EXTRACTED MATERIAL:
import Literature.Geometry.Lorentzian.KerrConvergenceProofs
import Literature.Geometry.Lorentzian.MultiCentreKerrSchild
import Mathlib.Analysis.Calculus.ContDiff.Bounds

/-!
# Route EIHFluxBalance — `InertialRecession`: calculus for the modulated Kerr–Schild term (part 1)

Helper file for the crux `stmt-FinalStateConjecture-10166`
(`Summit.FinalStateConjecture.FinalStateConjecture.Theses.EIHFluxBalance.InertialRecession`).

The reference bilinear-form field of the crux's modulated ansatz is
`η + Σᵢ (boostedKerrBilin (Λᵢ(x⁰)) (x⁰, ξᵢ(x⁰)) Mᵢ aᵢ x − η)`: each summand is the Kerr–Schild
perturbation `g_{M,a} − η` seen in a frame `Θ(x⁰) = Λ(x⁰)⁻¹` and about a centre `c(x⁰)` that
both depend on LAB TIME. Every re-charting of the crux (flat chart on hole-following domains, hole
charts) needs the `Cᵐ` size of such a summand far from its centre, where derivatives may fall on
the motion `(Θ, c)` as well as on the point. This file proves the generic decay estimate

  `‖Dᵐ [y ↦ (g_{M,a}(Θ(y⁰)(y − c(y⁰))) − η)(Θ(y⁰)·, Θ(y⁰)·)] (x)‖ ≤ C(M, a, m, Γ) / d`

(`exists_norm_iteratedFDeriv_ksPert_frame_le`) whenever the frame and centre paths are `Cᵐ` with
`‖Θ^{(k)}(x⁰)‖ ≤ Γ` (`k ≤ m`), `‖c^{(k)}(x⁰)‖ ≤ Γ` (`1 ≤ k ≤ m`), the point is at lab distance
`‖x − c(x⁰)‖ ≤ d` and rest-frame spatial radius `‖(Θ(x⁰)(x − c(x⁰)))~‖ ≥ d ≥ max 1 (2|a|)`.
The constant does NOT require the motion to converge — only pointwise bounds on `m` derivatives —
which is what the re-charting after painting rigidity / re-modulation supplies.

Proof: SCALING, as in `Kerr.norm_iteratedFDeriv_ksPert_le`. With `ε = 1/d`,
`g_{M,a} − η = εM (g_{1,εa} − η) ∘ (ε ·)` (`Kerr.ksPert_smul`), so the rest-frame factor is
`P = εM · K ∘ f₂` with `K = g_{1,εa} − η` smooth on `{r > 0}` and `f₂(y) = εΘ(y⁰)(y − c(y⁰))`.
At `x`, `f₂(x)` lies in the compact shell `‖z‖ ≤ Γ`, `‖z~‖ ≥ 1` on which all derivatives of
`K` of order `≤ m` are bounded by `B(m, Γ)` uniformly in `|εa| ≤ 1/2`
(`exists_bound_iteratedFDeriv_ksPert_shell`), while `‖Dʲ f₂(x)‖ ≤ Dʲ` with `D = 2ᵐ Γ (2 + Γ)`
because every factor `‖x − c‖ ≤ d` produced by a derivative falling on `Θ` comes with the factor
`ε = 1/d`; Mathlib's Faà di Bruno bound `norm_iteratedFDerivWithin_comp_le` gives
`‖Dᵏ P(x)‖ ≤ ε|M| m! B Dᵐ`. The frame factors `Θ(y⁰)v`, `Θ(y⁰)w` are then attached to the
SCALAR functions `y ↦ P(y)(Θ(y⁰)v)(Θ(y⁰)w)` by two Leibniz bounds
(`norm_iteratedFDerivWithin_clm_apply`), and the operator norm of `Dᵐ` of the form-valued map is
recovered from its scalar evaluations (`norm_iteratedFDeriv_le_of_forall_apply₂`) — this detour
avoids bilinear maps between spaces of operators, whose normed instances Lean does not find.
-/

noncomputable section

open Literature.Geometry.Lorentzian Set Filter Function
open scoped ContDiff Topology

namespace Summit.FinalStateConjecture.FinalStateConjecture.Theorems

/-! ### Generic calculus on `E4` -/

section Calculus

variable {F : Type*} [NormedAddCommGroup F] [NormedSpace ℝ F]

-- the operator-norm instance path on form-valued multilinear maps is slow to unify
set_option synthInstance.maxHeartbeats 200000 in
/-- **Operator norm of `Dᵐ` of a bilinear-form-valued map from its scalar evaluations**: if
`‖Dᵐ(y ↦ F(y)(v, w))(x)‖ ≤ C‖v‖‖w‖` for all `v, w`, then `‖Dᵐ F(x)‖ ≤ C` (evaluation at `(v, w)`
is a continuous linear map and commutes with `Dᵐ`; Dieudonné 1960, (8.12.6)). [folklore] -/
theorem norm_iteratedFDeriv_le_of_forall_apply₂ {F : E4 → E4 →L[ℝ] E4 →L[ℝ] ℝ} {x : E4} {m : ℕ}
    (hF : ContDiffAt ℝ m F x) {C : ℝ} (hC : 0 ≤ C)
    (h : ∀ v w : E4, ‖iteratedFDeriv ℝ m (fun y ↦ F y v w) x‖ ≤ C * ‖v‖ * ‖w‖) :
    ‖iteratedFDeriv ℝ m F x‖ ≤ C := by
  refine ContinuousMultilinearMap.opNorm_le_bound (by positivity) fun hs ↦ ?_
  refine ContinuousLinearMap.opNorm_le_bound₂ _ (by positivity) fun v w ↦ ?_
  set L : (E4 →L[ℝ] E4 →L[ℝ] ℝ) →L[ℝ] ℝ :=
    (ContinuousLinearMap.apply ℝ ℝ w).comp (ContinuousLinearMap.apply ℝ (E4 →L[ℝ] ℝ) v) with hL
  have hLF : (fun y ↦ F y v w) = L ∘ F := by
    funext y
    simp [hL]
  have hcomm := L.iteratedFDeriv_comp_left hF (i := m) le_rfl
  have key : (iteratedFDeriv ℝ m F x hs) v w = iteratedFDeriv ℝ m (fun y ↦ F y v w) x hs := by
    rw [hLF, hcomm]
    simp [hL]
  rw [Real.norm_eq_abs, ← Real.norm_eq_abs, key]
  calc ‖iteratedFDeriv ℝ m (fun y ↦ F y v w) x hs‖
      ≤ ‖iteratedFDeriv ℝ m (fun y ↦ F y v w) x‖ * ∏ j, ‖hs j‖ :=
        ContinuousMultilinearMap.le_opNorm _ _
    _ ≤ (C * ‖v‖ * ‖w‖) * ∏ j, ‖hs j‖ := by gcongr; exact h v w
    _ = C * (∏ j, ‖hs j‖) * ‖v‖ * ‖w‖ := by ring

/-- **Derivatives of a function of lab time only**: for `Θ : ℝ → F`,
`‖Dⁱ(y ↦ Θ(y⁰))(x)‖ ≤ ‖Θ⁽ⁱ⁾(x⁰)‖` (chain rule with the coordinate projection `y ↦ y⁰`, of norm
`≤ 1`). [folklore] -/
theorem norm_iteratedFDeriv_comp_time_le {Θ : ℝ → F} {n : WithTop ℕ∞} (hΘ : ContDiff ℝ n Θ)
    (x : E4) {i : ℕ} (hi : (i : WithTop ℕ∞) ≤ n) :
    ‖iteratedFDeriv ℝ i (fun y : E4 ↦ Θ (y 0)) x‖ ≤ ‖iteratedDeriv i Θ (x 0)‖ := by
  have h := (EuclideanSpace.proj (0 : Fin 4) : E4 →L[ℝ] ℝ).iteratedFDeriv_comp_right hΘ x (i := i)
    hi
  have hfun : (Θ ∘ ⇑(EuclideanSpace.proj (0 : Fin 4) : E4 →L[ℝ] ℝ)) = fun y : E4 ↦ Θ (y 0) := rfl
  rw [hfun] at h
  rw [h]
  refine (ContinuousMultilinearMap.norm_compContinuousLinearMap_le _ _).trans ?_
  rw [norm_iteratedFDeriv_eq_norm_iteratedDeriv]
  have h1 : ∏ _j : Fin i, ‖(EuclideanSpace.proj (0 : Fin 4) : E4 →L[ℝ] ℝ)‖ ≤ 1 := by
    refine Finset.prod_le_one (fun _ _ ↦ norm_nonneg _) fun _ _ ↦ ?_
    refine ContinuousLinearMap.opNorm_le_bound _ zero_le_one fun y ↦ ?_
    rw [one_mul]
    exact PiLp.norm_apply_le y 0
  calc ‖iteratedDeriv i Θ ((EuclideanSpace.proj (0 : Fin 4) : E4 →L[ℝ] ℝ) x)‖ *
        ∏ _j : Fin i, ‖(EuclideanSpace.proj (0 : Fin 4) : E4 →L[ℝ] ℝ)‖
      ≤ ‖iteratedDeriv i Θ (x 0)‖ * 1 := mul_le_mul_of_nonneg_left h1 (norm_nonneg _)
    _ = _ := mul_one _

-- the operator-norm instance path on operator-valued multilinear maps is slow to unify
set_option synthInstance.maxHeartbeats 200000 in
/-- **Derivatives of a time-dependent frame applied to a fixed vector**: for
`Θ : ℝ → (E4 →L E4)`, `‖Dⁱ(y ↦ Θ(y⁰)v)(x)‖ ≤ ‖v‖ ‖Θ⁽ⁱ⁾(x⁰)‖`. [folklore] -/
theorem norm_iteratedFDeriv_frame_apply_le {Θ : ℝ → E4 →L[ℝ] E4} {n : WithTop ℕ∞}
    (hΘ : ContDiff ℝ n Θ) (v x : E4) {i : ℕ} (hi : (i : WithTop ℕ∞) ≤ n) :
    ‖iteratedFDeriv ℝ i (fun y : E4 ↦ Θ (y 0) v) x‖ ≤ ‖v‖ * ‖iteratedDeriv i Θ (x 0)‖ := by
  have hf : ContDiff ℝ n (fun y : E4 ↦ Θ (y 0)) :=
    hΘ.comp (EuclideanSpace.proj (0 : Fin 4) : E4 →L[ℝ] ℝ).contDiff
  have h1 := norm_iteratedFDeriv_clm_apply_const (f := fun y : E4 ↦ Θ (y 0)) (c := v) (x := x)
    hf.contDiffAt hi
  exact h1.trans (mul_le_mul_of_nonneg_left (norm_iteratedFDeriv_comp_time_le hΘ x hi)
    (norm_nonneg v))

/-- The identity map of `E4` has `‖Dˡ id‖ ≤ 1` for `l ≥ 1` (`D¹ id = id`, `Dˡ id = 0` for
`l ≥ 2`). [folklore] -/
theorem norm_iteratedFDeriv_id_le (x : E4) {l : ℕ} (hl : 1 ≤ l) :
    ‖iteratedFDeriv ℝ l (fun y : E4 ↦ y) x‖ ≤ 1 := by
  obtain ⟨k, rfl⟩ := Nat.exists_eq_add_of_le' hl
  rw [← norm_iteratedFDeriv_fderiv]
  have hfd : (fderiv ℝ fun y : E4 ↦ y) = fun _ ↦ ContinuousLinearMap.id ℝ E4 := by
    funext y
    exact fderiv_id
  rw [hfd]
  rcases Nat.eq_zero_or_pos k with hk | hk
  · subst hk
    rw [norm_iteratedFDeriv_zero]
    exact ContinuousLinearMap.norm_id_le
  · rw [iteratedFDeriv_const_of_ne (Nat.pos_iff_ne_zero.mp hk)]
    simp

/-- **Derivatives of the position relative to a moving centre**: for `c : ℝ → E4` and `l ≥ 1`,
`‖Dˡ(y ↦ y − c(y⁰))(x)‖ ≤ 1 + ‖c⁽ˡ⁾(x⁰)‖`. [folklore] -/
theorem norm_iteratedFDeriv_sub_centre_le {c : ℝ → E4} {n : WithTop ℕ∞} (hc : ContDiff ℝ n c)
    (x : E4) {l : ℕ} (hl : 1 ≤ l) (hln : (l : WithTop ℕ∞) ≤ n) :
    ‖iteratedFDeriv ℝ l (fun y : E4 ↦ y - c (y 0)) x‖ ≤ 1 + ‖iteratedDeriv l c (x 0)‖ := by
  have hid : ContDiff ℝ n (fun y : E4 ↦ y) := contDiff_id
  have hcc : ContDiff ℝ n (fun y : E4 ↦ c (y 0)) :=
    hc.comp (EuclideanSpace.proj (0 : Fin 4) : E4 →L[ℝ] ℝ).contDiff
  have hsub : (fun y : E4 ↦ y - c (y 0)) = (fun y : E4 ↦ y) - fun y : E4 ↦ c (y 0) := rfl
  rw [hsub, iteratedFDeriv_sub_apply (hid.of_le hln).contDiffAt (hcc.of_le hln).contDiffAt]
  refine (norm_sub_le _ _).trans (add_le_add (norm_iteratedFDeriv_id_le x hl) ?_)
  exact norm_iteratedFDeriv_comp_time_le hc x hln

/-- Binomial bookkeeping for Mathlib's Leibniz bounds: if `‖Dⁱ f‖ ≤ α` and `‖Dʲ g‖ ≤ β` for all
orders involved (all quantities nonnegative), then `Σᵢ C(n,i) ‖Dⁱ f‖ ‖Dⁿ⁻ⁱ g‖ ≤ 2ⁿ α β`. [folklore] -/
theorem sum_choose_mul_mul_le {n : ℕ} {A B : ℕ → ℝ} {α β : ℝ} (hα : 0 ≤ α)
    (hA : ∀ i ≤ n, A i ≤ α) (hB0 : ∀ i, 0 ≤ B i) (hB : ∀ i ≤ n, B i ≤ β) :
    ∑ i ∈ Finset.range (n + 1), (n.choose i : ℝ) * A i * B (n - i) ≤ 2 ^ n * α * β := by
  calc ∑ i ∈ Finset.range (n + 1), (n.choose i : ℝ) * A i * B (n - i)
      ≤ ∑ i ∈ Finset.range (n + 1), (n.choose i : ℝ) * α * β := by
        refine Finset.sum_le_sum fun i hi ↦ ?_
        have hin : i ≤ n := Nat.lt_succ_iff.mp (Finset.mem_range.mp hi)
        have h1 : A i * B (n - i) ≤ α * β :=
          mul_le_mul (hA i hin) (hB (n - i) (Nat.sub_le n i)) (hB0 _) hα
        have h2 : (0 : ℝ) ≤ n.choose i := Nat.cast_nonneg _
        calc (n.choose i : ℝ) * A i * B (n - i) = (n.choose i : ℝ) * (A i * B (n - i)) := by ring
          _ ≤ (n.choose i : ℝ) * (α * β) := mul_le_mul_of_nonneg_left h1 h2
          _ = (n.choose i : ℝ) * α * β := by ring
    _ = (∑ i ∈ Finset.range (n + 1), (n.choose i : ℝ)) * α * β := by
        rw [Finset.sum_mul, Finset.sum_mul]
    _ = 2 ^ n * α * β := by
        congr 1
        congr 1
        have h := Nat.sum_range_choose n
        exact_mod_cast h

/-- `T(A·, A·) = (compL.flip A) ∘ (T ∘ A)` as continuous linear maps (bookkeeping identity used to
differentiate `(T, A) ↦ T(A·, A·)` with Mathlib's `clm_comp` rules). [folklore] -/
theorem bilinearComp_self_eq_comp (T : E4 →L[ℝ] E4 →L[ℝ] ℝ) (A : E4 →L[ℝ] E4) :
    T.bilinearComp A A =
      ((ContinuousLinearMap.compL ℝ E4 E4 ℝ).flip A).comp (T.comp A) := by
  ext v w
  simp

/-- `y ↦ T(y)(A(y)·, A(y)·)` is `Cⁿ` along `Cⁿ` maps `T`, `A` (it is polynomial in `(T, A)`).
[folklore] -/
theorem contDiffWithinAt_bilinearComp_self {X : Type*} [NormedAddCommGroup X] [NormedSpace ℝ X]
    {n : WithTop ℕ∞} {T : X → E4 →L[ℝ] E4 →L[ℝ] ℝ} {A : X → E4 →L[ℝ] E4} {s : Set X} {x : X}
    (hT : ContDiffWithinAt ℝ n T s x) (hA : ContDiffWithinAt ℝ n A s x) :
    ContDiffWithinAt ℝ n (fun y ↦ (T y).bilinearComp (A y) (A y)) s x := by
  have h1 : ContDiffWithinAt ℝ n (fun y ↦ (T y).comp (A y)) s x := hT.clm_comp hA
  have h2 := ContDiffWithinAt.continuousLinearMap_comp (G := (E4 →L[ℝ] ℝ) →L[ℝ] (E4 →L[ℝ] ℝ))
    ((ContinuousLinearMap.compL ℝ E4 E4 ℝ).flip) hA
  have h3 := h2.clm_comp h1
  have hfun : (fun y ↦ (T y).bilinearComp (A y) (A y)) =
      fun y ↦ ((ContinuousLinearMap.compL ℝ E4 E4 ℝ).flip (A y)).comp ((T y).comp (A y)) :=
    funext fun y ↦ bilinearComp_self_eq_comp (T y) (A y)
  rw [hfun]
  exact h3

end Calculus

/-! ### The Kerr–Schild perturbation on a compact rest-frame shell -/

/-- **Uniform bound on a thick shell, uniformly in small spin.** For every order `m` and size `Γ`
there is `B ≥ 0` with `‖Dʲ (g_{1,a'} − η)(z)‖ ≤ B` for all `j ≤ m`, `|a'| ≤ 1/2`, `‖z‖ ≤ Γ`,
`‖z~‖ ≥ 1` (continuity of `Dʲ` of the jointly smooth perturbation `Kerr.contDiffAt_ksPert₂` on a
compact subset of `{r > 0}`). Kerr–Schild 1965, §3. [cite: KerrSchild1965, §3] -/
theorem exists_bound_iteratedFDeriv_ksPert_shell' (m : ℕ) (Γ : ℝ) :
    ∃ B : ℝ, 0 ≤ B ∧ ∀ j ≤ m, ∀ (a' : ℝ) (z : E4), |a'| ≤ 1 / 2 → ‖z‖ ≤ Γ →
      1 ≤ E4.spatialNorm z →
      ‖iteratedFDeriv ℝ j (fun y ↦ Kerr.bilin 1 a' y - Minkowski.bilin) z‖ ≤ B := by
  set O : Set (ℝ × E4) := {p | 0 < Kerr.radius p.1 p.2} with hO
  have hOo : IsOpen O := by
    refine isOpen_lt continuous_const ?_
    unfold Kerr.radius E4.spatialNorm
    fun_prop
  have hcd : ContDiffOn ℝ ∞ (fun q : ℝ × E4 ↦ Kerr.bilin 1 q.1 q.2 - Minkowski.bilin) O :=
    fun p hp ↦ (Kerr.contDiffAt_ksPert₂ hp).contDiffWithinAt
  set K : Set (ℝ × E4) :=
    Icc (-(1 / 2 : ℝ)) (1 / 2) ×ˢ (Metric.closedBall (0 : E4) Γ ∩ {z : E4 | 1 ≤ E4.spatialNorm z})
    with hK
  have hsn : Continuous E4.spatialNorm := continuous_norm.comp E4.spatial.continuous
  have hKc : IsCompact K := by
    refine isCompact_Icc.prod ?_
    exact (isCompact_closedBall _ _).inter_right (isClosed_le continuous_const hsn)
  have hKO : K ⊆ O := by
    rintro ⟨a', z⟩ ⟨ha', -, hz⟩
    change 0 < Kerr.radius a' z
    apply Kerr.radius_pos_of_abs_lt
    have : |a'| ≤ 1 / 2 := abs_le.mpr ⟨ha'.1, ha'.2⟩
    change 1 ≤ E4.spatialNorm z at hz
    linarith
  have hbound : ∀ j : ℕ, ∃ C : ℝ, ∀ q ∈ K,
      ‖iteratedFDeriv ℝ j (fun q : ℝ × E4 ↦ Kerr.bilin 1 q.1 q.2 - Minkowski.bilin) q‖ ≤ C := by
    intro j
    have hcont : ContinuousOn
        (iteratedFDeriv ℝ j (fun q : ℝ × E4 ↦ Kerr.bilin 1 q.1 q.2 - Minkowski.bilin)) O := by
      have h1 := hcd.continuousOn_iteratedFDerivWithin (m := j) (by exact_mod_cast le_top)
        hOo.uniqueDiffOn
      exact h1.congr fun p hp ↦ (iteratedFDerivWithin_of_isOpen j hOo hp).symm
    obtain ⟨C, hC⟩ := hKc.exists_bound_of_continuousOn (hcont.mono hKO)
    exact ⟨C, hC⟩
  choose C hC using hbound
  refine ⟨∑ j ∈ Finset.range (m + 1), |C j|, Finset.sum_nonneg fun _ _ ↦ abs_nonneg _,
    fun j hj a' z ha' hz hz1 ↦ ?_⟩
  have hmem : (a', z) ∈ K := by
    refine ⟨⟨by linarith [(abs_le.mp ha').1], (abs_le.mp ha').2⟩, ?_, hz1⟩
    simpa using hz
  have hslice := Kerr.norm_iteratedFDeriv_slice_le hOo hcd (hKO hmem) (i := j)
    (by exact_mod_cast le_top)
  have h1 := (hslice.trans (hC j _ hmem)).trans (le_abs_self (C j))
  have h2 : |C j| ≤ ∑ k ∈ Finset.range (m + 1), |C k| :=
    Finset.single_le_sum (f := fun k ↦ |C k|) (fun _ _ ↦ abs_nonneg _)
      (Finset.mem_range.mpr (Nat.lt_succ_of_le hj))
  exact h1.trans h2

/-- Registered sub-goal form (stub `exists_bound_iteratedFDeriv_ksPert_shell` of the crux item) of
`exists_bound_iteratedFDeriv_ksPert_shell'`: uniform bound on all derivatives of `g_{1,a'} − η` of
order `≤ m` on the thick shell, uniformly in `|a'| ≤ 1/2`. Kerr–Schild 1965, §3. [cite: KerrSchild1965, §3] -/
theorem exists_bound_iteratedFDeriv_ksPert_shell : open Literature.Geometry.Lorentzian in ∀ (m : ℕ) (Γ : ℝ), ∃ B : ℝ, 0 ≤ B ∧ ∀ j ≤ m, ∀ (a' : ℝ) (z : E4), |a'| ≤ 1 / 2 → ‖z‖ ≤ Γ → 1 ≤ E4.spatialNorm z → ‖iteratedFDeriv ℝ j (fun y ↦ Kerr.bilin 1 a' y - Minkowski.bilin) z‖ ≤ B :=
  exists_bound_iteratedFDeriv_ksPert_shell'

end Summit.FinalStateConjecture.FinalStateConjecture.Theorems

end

WORK ORDER:
What you give back should be only the lines of the records above, starting at the line with "end Calculus" and ending at the line with "fun j hj a' z ha' hz hz1 ↦ ?_⟩", restated word for word.

SOLVED EXERCISE:
end Calculus

/-! ### The Kerr–Schild perturbation on a compact rest-frame shell -/

/-- **Uniform bound on a thick shell, uniformly in small spin.** For every order `m` and size `Γ`
there is `B ≥ 0` with `‖Dʲ (g_{1,a'} − η)(z)‖ ≤ B` for all `j ≤ m`, `|a'| ≤ 1/2`, `‖z‖ ≤ Γ`,
`‖z~‖ ≥ 1` (continuity of `Dʲ` of the jointly smooth perturbation `Kerr.contDiffAt_ksPert₂` on a
compact subset of `{r > 0}`). Kerr–Schild 1965, §3. [cite: KerrSchild1965, §3] -/
theorem exists_bound_iteratedFDeriv_ksPert_shell' (m : ℕ) (Γ : ℝ) :
    ∃ B : ℝ, 0 ≤ B ∧ ∀ j ≤ m, ∀ (a' : ℝ) (z : E4), |a'| ≤ 1 / 2 → ‖z‖ ≤ Γ →
      1 ≤ E4.spatialNorm z →
      ‖iteratedFDeriv ℝ j (fun y ↦ Kerr.bilin 1 a' y - Minkowski.bilin) z‖ ≤ B := by
  set O : Set (ℝ × E4) := {p | 0 < Kerr.radius p.1 p.2} with hO
  have hOo : IsOpen O := by
    refine isOpen_lt continuous_const ?_
    unfold Kerr.radius E4.spatialNorm
    fun_prop
  have hcd : ContDiffOn ℝ ∞ (fun q : ℝ × E4 ↦ Kerr.bilin 1 q.1 q.2 - Minkowski.bilin) O :=
    fun p hp ↦ (Kerr.contDiffAt_ksPert₂ hp).contDiffWithinAt
  set K : Set (ℝ × E4) :=
    Icc (-(1 / 2 : ℝ)) (1 / 2) ×ˢ (Metric.closedBall (0 : E4) Γ ∩ {z : E4 | 1 ≤ E4.spatialNorm z})
    with hK
  have hsn : Continuous E4.spatialNorm := continuous_norm.comp E4.spatial.continuous
  have hKc : IsCompact K := by
    refine isCompact_Icc.prod ?_
    exact (isCompact_closedBall _ _).inter_right (isClosed_le continuous_const hsn)
  have hKO : K ⊆ O := by
    rintro ⟨a', z⟩ ⟨ha', -, hz⟩
    change 0 < Kerr.radius a' z
    apply Kerr.radius_pos_of_abs_lt
    have : |a'| ≤ 1 / 2 := abs_le.mpr ⟨ha'.1, ha'.2⟩
    change 1 ≤ E4.spatialNorm z at hz
    linarith
  have hbound : ∀ j : ℕ, ∃ C : ℝ, ∀ q ∈ K,
      ‖iteratedFDeriv ℝ j (fun q : ℝ × E4 ↦ Kerr.bilin 1 q.1 q.2 - Minkowski.bilin) q‖ ≤ C := by
    intro j
    have hcont : ContinuousOn
        (iteratedFDeriv ℝ j (fun q : ℝ × E4 ↦ Kerr.bilin 1 q.1 q.2 - Minkowski.bilin)) O := by
      have h1 := hcd.continuousOn_iteratedFDerivWithin (m := j) (by exact_mod_cast le_top)
        hOo.uniqueDiffOn
      exact h1.congr fun p hp ↦ (iteratedFDerivWithin_of_isOpen j hOo hp).symm
    obtain ⟨C, hC⟩ := hKc.exists_bound_of_continuousOn (hcont.mono hKO)
    exact ⟨C, hC⟩
  choose C hC using hbound
  refine ⟨∑ j ∈ Finset.range (m + 1), |C j|, Finset.sum_nonneg fun _ _ ↦ abs_nonneg _,
    fun j hj a' z ha' hz hz1 ↦ ?_⟩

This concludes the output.